### [Directions]
Select all lines in the records that include "half".

========================================

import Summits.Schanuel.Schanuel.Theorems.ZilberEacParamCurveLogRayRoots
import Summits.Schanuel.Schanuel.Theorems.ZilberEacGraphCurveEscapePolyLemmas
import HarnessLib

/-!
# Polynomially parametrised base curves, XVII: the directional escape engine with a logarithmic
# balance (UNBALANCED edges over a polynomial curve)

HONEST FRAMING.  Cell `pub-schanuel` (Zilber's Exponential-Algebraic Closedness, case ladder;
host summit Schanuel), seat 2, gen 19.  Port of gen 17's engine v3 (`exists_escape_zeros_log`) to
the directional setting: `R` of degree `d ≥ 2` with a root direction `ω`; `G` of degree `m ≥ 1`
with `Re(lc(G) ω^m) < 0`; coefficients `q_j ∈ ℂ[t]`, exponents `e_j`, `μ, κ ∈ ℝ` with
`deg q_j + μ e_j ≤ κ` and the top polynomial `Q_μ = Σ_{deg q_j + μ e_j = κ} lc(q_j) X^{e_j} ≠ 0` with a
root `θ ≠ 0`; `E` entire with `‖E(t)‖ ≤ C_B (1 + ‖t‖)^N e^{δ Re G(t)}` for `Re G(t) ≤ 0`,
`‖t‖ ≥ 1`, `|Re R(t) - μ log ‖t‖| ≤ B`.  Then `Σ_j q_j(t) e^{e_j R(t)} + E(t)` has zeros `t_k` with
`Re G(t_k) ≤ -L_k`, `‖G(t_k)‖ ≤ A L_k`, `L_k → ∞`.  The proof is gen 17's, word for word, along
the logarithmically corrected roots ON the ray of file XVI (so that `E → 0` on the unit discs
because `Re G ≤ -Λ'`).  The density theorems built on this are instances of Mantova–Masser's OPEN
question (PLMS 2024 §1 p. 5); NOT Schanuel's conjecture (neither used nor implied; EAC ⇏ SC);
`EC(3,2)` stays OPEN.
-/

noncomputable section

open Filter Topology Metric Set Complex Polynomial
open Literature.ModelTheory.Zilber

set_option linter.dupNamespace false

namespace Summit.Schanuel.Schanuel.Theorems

========================================

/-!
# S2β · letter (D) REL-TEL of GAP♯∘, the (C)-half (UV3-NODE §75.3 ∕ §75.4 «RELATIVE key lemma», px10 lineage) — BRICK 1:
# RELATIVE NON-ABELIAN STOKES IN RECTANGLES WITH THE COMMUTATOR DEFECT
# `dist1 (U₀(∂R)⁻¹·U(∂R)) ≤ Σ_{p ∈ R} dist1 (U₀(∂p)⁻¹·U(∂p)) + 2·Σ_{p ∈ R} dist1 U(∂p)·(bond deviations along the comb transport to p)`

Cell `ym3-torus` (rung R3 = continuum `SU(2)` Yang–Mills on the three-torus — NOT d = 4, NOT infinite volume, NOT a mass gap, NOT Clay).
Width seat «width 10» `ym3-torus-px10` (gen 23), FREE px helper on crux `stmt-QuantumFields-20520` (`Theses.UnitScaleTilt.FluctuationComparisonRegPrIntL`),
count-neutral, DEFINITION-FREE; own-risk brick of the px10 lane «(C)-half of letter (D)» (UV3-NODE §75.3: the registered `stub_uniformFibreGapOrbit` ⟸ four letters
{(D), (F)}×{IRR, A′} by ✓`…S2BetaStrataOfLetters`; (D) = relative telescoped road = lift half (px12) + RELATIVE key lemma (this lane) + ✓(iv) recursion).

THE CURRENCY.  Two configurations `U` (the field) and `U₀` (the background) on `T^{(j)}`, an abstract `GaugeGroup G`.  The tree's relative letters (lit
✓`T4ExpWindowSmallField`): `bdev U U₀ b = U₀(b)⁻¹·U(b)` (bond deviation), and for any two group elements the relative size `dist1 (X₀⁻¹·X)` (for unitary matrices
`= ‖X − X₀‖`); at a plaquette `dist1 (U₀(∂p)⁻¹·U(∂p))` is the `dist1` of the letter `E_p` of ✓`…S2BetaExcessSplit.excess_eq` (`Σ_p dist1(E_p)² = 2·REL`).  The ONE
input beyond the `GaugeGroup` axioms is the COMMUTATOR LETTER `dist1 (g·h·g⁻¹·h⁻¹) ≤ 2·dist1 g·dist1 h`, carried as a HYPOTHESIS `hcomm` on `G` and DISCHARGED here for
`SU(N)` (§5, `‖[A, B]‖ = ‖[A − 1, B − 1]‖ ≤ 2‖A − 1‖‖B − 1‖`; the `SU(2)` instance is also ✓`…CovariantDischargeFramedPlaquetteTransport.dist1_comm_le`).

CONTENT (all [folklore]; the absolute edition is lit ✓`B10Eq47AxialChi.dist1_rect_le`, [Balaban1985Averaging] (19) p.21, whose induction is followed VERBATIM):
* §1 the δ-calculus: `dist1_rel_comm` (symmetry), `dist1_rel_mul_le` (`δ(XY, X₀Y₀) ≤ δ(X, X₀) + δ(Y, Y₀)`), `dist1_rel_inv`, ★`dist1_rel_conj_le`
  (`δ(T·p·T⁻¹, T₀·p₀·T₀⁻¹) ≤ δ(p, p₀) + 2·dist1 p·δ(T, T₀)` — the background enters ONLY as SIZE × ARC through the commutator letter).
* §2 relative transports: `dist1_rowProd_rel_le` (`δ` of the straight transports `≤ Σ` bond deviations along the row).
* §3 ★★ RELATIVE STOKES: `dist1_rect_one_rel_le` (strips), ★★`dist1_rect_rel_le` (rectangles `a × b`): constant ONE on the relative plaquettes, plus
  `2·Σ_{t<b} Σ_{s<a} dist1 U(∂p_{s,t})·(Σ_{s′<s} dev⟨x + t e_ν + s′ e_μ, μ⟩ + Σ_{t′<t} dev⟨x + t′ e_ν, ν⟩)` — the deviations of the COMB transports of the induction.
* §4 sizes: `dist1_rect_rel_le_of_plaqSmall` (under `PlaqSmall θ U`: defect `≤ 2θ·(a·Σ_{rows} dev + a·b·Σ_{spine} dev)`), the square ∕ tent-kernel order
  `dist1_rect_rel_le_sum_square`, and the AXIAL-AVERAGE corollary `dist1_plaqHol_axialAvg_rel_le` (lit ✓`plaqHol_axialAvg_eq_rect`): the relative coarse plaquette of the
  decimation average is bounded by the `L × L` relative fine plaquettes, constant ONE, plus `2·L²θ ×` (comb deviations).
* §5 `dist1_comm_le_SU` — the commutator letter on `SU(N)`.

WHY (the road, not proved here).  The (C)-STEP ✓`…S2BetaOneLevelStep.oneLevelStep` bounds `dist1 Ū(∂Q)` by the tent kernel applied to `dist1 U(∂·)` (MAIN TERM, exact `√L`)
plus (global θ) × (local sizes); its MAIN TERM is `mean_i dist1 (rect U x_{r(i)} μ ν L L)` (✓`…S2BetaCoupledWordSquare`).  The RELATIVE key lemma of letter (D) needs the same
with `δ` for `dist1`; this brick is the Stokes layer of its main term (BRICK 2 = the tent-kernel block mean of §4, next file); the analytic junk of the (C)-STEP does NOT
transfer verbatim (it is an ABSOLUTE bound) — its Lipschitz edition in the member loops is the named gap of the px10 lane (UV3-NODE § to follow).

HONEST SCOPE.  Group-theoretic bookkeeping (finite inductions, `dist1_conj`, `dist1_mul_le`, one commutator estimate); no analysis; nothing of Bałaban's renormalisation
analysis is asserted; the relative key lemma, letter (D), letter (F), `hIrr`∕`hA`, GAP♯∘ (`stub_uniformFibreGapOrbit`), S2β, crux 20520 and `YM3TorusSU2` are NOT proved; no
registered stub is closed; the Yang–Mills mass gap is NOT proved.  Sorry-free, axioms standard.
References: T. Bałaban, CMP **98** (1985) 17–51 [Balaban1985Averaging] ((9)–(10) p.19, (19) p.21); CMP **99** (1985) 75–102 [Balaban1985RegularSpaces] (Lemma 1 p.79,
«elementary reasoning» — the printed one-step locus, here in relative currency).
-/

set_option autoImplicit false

========================================

### [Result below]
# S2β · letter (D) REL-TEL of GAP♯∘, the (C)-half (UV3-NODE §75.3 ∕ §75.4 «RELATIVE key lemma», px10 lineage) — BRICK 1:
count-neutral, DEFINITION-FREE; own-risk brick of the px10 lane «(C)-half of letter (D)» (UV3-NODE §75.3: the registered `stub_uniformFibreGapOrbit` ⟸ four letters
{(D), (F)}×{IRR, A′} by ✓`…S2BetaStrataOfLetters`; (D) = relative telescoped road = lift half (px12) + RELATIVE key lemma (this lane) + ✓(iv) recursion).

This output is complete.